import Summits.Ventures.AbcSig.Sieve.EisensteinFast
import Summits.Ventures.AbcSig.Recipes.EisPackage

/-!
# Venture AbcSig — the M6χ exclusion (Eisenstein congruence with a character pair): NAMED HYPOTHESIS and discharge

HONEST FRAMING. Interface + glue file of a COMPUTATION cell (`pub-abcsig`). No Diophantine statement is proved here and
nothing is a claim on ABC or any summit. This is the twin of `Recipes/EisPackage.lean` (module M6) for the cell's
module M6χ (lead ruling M6χ ADMISSIBLE, 2026-08-22T20:15:48Z; engine-2 record `engine/engine-2/results/M6chi/`,
referee second implementation `referee/m6chi-g17/` 14/14, lit pin `lit/M6CHI-PIN.md`): "the surviving prime
`𝔫 = (n, θ − r)` of an orbit is Eisenstein WITH A QUADRATIC CHARACTER PAIR: `f ≡ Σ_t λ_t E_χ(tz) (mod 𝔫)` to the
Sturm bound, `E_χ = ½E₂^{χ,χ}`, `χ = (·/C)`, `C² ∣ N`; hence `c_p(f) ≡ χ(p)(1 + p)`, `ρ̄_{f,𝔫}^{ss} ≅ χ ⊕ χω_n` is
reducible and is not the mod-`n` representation of a Frey curve".

* `NewformModel.EisChiPackage` — **CITED NAMED HYPOTHESIS**, the character-family analogue of
  `NewformModel.EisPackage`: if `ρ^E_n` (standing datum) arises from the newform `f` of level `N`, then for the prime
  `ν ∣ n` in question — a ring homomorphism `ψ : Coeff f → k` to a field of characteristic `n` — (i) `ψ(c_ℓ) ∈
  bs04Allowed ℓ` for all odd primes `ℓ ∤ nN` [BS04, (3.1) p. 31 + Lemma 4.2], AND (ii-χ) `f` is NOT congruent under
  `ψ`, up to a `B` reaching the weight-2 Sturm bound of `Γ₀(N)`, to any `G_λ = Σ_t λ_t E_χ(tz)` with `χ = (·/C)`,
  `C` an odd prime, `C² ∣ N`, `t·C² ∣ N` (`M.EisensteinChiCongruent`, file `Sieve/EisensteinChi.lean`; checked by `EisChiCertF.check` of `Sieve/EisensteinChiFast.lean`). Printed
  inputs for (ii-χ): `E₂^{χ,χ} ∈ M₂(Γ₀(C²))` (trivial character `χ² = 1`) with `q`-expansion
  `2 Σ σ₁^{χ,χ}(m) q^m`, zero constant term, `T_p`-eigenvalue `χ(p)(1 + p)` [DS05, Thm. 4.5.1, §4.6/Thm. 4.6.2,
  Prop. 5.2.3]; [Sturm 1987, Thm. 1] (congruence of two weight-2 forms on `Γ₀(N)` beyond index `[SL₂(ℤ):Γ₀(N)]/6`
  is congruence) — so `1 = a_1(f) ≡ a_1(G_λ)` and `c_p(f) ≡ χ(p)(1 + p) (mod ν)` for every prime `p ∤ N`; by
  Chebotarev and Brauer–Nesbitt `ρ̄_{f,ν}^{ss} ≅ χ ⊕ χ·ω_n` ([DS05, Thm. 9.6.6] on the Eisenstein side) is
  REDUCIBLE — contradicting the absolute irreducibility of `ρ^E_n` for `n ≥ 7`, `ab ≠ ±1` [BS04, Cor. 3.1] (with the
  printed caveat at `n = 7` of Bennett–Vatsal–Yazdani 2004 carried as for `BS04Package`). CITED, never proved
  here; rows take `(hEχ : M.EisChiPackage)`.
* `M6ChiCert`, `M6ChiCert.check` (Boolean, `decide`) and **THEOREM `NewformModel.excludesStd_of_m6chi`**:
  `EisChiPackage` + `Refines N o c.X` (COMPUTED, as in `EisPackage.lean`) + a passing certificate ⇒
  `M.ExcludesStd N o c.E.n`. The certificate has the same three kernel-checked parts as an `M6Cert`: the character
  Eisenstein congruence at `θ ↦ r` (`EisChiCertF.check`, the factorisation-based checker of `Sieve/EisensteinChiFast.lean`); an identity `F = (X − r)^e·H + n·Q` in `ℤ[X]`
  (`splitPowCheck`; `e ≥ 1` is the multiplicity of the root `r` of `F mod n` — the cell's reading M6-t-MULTIPLE,
  lead ruling A9d: four of the six row-relevant M6χ residues are multiple roots, and removing ALL factors `X − r`
  is what lets the relative sieve ignore the realisation `θ ↦ r`); and an ordinary sieve certificate (`OrbitCert`)
  for the data `o` with `F` replaced by `H`, which kills every realisation `φ` with `φ(X) ≠ r` by clause (i).
* `M6PowCert`, **THEOREM `NewformModel.excludesStd_of_m6pow`** — the same for the TRIVIAL-character module M6 of
  `Recipes/EisPackage.lean` (hypothesis `EisPackage`, unchanged), with the fast checker `EisCertF` of
  `Sieve/EisensteinFast.lean` and the multiplicity-aware splitting: needed for the M6 residues of the A11-1 rows at
  levels 1058 (`1058.11 @ 11`, a quintuple root), 4418 and 5618 (`B = 1128, 1431`).
* `linPowL`, `splitPowCheck`, `splitPowCheck_kills` — `(X − r)^e` on coefficient lists, the Boolean identity check,
  and: `φ(F) = 0`, `φ(X) ≠ r` in a field of characteristic `n` ⇒ `φ(H) = 0`.

References: Diamond–Shurman, GTM 228 (2005), Thm. 4.5.1, §4.6, Prop. 5.2.3, Prop. 5.8.5, Thm. 9.6.6; J. Sturm, LNM
1240 (1987), Thm. 1; [BS04] Bennett–Skinner, Canad. J. Math. 56 (2004), (3.1), Lemma 4.2, Cor. 3.1. Cell records as
in `Sieve/EisensteinChi.lean`.
-/

namespace Summit.Ventures.AbcSig

open Polynomial

/-! ## The named hypothesis -/

/-- **NAMED HYPOTHESIS (CITED) — [BS04, (3.1) + Lemma 4.2 + Cor. 3.1] with [Sturm 1987, Thm. 1] and [DS05, Thm.
4.5.1/§4.6, Prop. 5.2.3, Thm. 9.6.6].** For a standing datum `S` (exponent `n`) and a newform `f` of level `N` from
which `ρ^E_n` arises there is a ring homomorphism `ψ : Coeff f → k` to a field of characteristic `n` (reduction
modulo the prime `ν ∣ n` of [BS04, p. 31]) with (i) `ψ(c_ℓ(f)) ∈ bs04Allowed ℓ` for every odd prime `ℓ ≠ n`,
`ℓ ∤ N`, and (ii-χ) for every odd prime `C` with `C² ∣ N`, every combination `λ` of the `E_χ(tz)` (`t·C² ∣ N`,
`χ = (·/C)`) and every `B` reaching the weight-2 Sturm bound of `Γ₀(N)`, `f` is NOT congruent to `G_λ` under `ψ` up
to `q^B` (else `ρ̄_{f,ν}^{ss} ≅ χ ⊕ χω_n` would be reducible, contradicting Cor. 3.1). See the module docstring. -/
def NewformModel.EisChiPackage (M : NewformModel) : Prop :=
  ∀ (S : FreyDatum) (κ : FreyCase), Standing S κ →
    ∀ (N : ℕ) (f : M.Form N), M.Arises S N f →
      ∃ (k : Type) (_ : Field k) (_ : CharP k S.n) (ψ : M.Coeff N f →+* k),
        (∀ ℓ : ℕ, ℓ.Prime → ℓ ≠ 2 → ℓ ≠ S.n → ¬ ℓ ∣ N → ∃ t ∈ bs04Allowed ℓ, ψ (M.eig N f ℓ) = (t : k)) ∧
        ∀ (C : ℕ) (lam : List (ℕ × ℤ)) (B : ℕ), SturmReaches N B → ¬ M.EisensteinChiCongruent f ψ C lam B

/-! ## Splitting off all factors `X − r`: `F = (X − r)^e·H + n·Q` -/

/-- `(X − r)^e` as a little-endian coefficient list. -/
def linPowL (r : ℤ) : ℕ → List ℤ
  | 0 => [1]
  | e + 1 => mulL [-r, 1] (linPowL r e)

/-- `toPoly (linPowL r e) = (X − C r)^e`. -/
lemma toPoly_linPowL (r : ℤ) : ∀ e : ℕ, toPoly (linPowL r e) = (X - C r) ^ e
  | 0 => by simp [linPowL, toPoly_cons]
  | e + 1 => by
      rw [linPowL, toPoly_mulL, toPoly_linPowL r e, pow_succ]
      have : toPoly [-r, 1] = X - C r := by
        simp only [toPoly_cons, toPoly_nil, mul_zero, add_zero, map_neg, C_1, mul_one]
        ring
      rw [this]; ring

/-- Boolean check of the polynomial identity `F = (X − r)^e·H + n·Q` on coefficient lists. -/
def splitPowCheck (F H Q : List ℤ) (r : ℤ) (n e : ℕ) : Bool :=
  isZeroL (addL (addL (mulL (linPowL r e) H) (smulL (n : ℤ) Q)) (smulL (-1) F))

/-- If `F = (X − r)^e·H + n·Q` then every `φ : ℤ[X] → k` into a field of characteristic `n` with `φ(F) = 0` and
`φ(X) ≠ r` kills `H`. -/
theorem splitPowCheck_kills {F H Q : List ℤ} {r : ℤ} {n e : ℕ} (h : splitPowCheck F H Q r n e = true) {k : Type}
    [Field k] [CharP k n] (φ : ℤ[X] →+* k) (hF : φ (toPoly F) = 0) (hX : φ X ≠ (r : k)) : φ (toPoly H) = 0 := by
  have h0 := toPoly_eq_zero_of_isZeroL _ h
  rw [toPoly_addL, toPoly_addL, toPoly_mulL, toPoly_smulL, toPoly_smulL, toPoly_linPowL] at h0
  have hn : φ (C (n : ℤ)) = 0 := by
    rw [map_natCast C n, map_natCast φ n]
    exact CharP.cast_eq_zero k n
  have hC : ∀ z : ℤ, φ (C z) = (z : k) := fun z =>
    (RingHom.comp_apply φ C z).symm.trans (eq_intCast (φ.comp C) z)
  have hlin : φ ((X - C r) ^ e) = (φ X - (r : k)) ^ e := by
    rw [map_pow, map_sub, hC]
  have h1 := congrArg φ h0
  simp only [map_add, map_mul, map_zero, hF, hn, mul_zero, zero_mul, add_zero, hlin] at h1
  rcases mul_eq_zero.mp h1 with h3 | h3
  · exact absurd (sub_eq_zero.mp (pow_eq_zero_iff'.mp h3).1) hX
  · exact h3

/-! ## M6χ certificates and the discharge theorem -/

/-- A module-M6χ certificate for the orbit data `o` at the exponent `E.n`: extended data `X`, the character
Eisenstein certificate `E` (prime `(E.n, θ − E.r)`, character `(·/E.C)`), the multiplicity `e` and cofactors of
`F = (X − r)^e·H + n·Q`, and an ordinary sieve certificate `certH` for `o` with `F` replaced by `H`. -/
structure M6ChiCert where
  /-- extended orbit data (entries at every prime `p ≤ B`) -/
  X : OrbitData
  /-- the character Eisenstein-congruence certificate (fast format, `Sieve/EisensteinChiFast.lean`) -/
  E : EisChiCertF
  /-- multiplicity `e ≥ 1` of the root `r` of `F mod n` -/
  e : ℕ
  /-- `H` with `F = (X − r)^e·H + n·Q` -/
  H : List ℤ
  /-- `Q` with `F = (X − r)^e·H + n·Q` -/
  Q : List ℤ
  /-- sieve certificate for `{F := H, coeffs := o.coeffs}` -/
  certH : OrbitCert

/-- The orbit data with `F` replaced by the cofactor `H` (realisations avoiding `θ ↦ r`). -/
def M6ChiCert.oH (c : M6ChiCert) (o : OrbitData) : OrbitData := { F := c.H, coeffs := o.coeffs }

/-- **M6χ check** (Boolean): character Eisenstein congruence (`EisChiCertF.check`), the splitting identity, the
relative sieve certificate, and `n` not among its bases. -/
def M6ChiCert.check (c : M6ChiCert) (N : ℕ) (o : OrbitData) : Bool :=
  c.E.check N c.X && splitPowCheck o.F c.H c.Q c.E.r c.E.n c.e && c.certH.check (c.oH o) bs04Allowed &&
    !((c.certH.fac.map Prod.fst).contains c.E.n)

/-- **Discharge of an M6χ orbit.** `EisChiPackage` (CITED) + `Refines N o c.X` (COMPUTED) + a passing `M6ChiCert`
(KERNEL) + well-formed sieve entries ⇒ `M.ExcludesStd N o c.E.n`. Proof (verbatim the M6 one): for a standing `S`
with `S.n = n` and `f` matching `o` via `θ`, `EisChiPackage` yields `ψ`; if `ψ(θ) = r` the character Eisenstein
certificate contradicts (ii-χ); otherwise `φ = ψ ∘ (X ↦ θ)` kills `H` (splitting identity, `(ψ(θ) − r)^e ≠ 0` in `k`)
and realises `{F := H, coeffs := o.coeffs}` with allowed traces by (i), which the relative sieve certificate forbids. -/
theorem NewformModel.excludesStd_of_m6chi (M : NewformModel) (hE : M.EisChiPackage) {N : ℕ} (o : OrbitData)
    (c : M6ChiCert) (hwf : ∀ e ∈ o.coeffs, e.ell.Prime ∧ e.ell ≠ 2 ∧ ¬ e.ell ∣ N) (hRef : M.Refines N o c.X)
    (hc : c.check N o = true) : M.ExcludesStd N o c.E.n := by
  simp only [M6ChiCert.check, Bool.and_eq_true, Bool.not_eq_true'] at hc
  obtain ⟨⟨⟨hEis, hsplit⟩, hcert⟩, hbase⟩ := hc
  have hbase' : c.E.n ∉ c.certH.fac.map Prod.fst := by
    intro hm
    have : (c.certH.fac.map Prod.fst).contains c.E.n = true := List.contains_iff_mem.mpr hm
    rw [this] at hbase
    exact Bool.noConfusion hbase
  intro S κ hS hn f hfo harises
  obtain ⟨hA, hB, hC, hsq, hprime, h7, hndvd, hfree, hsol, hab1, hab2, hcase⟩ := hS
  obtain ⟨θ, hF, hco⟩ := hfo
  obtain ⟨k, hk, hchar, ψ, hallowed, hnoteis⟩ :=
    hE S κ ⟨hA, hB, hC, hsq, hprime, h7, hndvd, hfree, hsol, hab1, hab2, hcase⟩ N f harises
  have hchar' : CharP k c.E.n := hn ▸ hchar
  by_cases hr : ψ θ = (c.E.r : k)
  · obtain ⟨hcong, hsturm⟩ := c.E.check_sound c.X hEis M f θ (hRef f θ hF hco) ψ hr
    exact hnoteis c.E.C c.E.lam c.E.B hsturm hcong
  · let φ : ℤ[X] →+* k := ψ.comp (Polynomial.eval₂RingHom (Int.castRingHom (M.Coeff N f)) θ)
    have hφ : ∀ P : List ℤ, φ (toPoly P) = ψ (evalL θ P) := fun P => rfl
    have hφF : φ (toPoly o.F) = 0 := by rw [hφ, hF, map_zero]
    have hφX : φ X = ψ θ := by
      show ψ (Polynomial.eval₂ (Int.castRingHom (M.Coeff N f)) θ X) = ψ θ
      rw [eval₂_X]
    have hH : φ (toPoly c.H) = 0 := splitPowCheck_kills hsplit φ hφF (by rwa [hφX])
    have helim : (c.oH o).Eliminated bs04Allowed c.E.n :=
      c.certH.check_sound (c.oH o) bs04Allowed hcert c.E.n (hn ▸ hprime) hbase'
    refine helim k φ ⟨hH, ?_⟩
    intro e he hne
    obtain ⟨hp, h2, hNe⟩ := hwf e he
    obtain ⟨t, ht, hψt⟩ := hallowed e.ell hp h2 (by rw [hn]; exact hne) hNe
    refine ⟨t, ht, ?_⟩
    show φ (toPoly e.g) = _
    rw [hφ, ← hco e he, map_mul, hψt, map_intCast]

/-! ## Module M6 (trivial character) at the cell's big levels: fast certificate, multiple roots -/

/-- A module-M6 certificate in the FAST format with the multiplicity-aware splitting: extended data `X`, the fast
Eisenstein certificate `E : EisCertF` (`Sieve/EisensteinFast.lean`), `e`, `H`, `Q` with `F = (X − r)^e·H + n·Q`, and
the relative sieve certificate. (`Recipes/EisPackage.lean`'s `M6Cert` is the case `e = 1` with the slow checker.) -/
structure M6PowCert where
  /-- extended orbit data (entries at every prime `p ≤ B`) -/
  X : OrbitData
  /-- the Eisenstein-congruence certificate (fast format) -/
  E : EisCertF
  /-- multiplicity `e ≥ 1` of the root `r` of `F mod n` -/
  e : ℕ
  /-- `H` with `F = (X − r)^e·H + n·Q` -/
  H : List ℤ
  /-- `Q` with `F = (X − r)^e·H + n·Q` -/
  Q : List ℤ
  /-- sieve certificate for `{F := H, coeffs := o.coeffs}` -/
  certH : OrbitCert

/-- The orbit data with `F` replaced by the cofactor `H`. -/
def M6PowCert.oH (c : M6PowCert) (o : OrbitData) : OrbitData := { F := c.H, coeffs := o.coeffs }

/-- **M6 check, fast/multiple-root form** (Boolean). -/
def M6PowCert.check (c : M6PowCert) (N : ℕ) (o : OrbitData) : Bool :=
  c.E.check N c.X && splitPowCheck o.F c.H c.Q c.E.r c.E.n c.e && c.certH.check (c.oH o) bs04Allowed &&
    !((c.certH.fac.map Prod.fst).contains c.E.n)

/-- **Discharge of an M6 orbit (fast certificate, multiple roots allowed).** `EisPackage` (CITED, `Recipes/EisPackage.lean`)
+ `Refines N o c.X` (COMPUTED) + a passing `M6PowCert` (KERNEL) + well-formed sieve entries ⇒ `M.ExcludesStd N o c.E.n`.
Same proof as `NewformModel.excludesStd_of_m6`, with `EisCertF.check_sound` and `splitPowCheck_kills`. -/
theorem NewformModel.excludesStd_of_m6pow (M : NewformModel) (hE : M.EisPackage) {N : ℕ} (o : OrbitData)
    (c : M6PowCert) (hwf : ∀ e ∈ o.coeffs, e.ell.Prime ∧ e.ell ≠ 2 ∧ ¬ e.ell ∣ N) (hRef : M.Refines N o c.X)
    (hc : c.check N o = true) : M.ExcludesStd N o c.E.n := by
  simp only [M6PowCert.check, Bool.and_eq_true, Bool.not_eq_true'] at hc
  obtain ⟨⟨⟨hEis, hsplit⟩, hcert⟩, hbase⟩ := hc
  have hbase' : c.E.n ∉ c.certH.fac.map Prod.fst := by
    intro hm
    have : (c.certH.fac.map Prod.fst).contains c.E.n = true := List.contains_iff_mem.mpr hm
    rw [this] at hbase
    exact Bool.noConfusion hbase
  intro S κ hS hn f hfo harises
  obtain ⟨hA, hB, hC, hsq, hprime, h7, hndvd, hfree, hsol, hab1, hab2, hcase⟩ := hS
  obtain ⟨θ, hF, hco⟩ := hfo
  obtain ⟨k, hk, hchar, ψ, hallowed, hnoteis⟩ :=
    hE S κ ⟨hA, hB, hC, hsq, hprime, h7, hndvd, hfree, hsol, hab1, hab2, hcase⟩ N f harises
  have hchar' : CharP k c.E.n := hn ▸ hchar
  by_cases hr : ψ θ = (c.E.r : k)
  · obtain ⟨hcong, hsturm⟩ := c.E.check_sound c.X hEis M f θ (hRef f θ hF hco) ψ hr
    exact hnoteis c.E.lam c.E.B hsturm hcong
  · let φ : ℤ[X] →+* k := ψ.comp (Polynomial.eval₂RingHom (Int.castRingHom (M.Coeff N f)) θ)
    have hφ : ∀ P : List ℤ, φ (toPoly P) = ψ (evalL θ P) := fun P => rfl
    have hφF : φ (toPoly o.F) = 0 := by rw [hφ, hF, map_zero]
    have hφX : φ X = ψ θ := by
      show ψ (Polynomial.eval₂ (Int.castRingHom (M.Coeff N f)) θ X) = ψ θ
      rw [eval₂_X]
    have hH : φ (toPoly c.H) = 0 := splitPowCheck_kills hsplit φ hφF (by rwa [hφX])
    have helim : (c.oH o).Eliminated bs04Allowed c.E.n :=
      c.certH.check_sound (c.oH o) bs04Allowed hcert c.E.n (hn ▸ hprime) hbase'
    refine helim k φ ⟨hH, ?_⟩
    intro e he hne
    obtain ⟨hp, h2, hNe⟩ := hwf e he
    obtain ⟨t, ht, hψt⟩ := hallowed e.ell hp h2 (by rw [hn]; exact hne) hNe
    refine ⟨t, ht, ?_⟩
    show φ (toPoly e.g) = _
    rw [hφ, ← hco e he, map_mul, hψt, map_intCast]

end Summit.Ventures.AbcSig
- - - - - - -
With "well" as the word to match, copy each line of the records that has it.

(KERNEL) + well-formed sieve entries ⇒ `M.ExcludesStd N o c.E.n`. Proof (verbatim the M6 one): for a standing `S`
+ `Refines N o c.X` (COMPUTED) + a passing `M6PowCert` (KERNEL) + well-formed sieve entries ⇒ `M.ExcludesStd N o c.E.n`.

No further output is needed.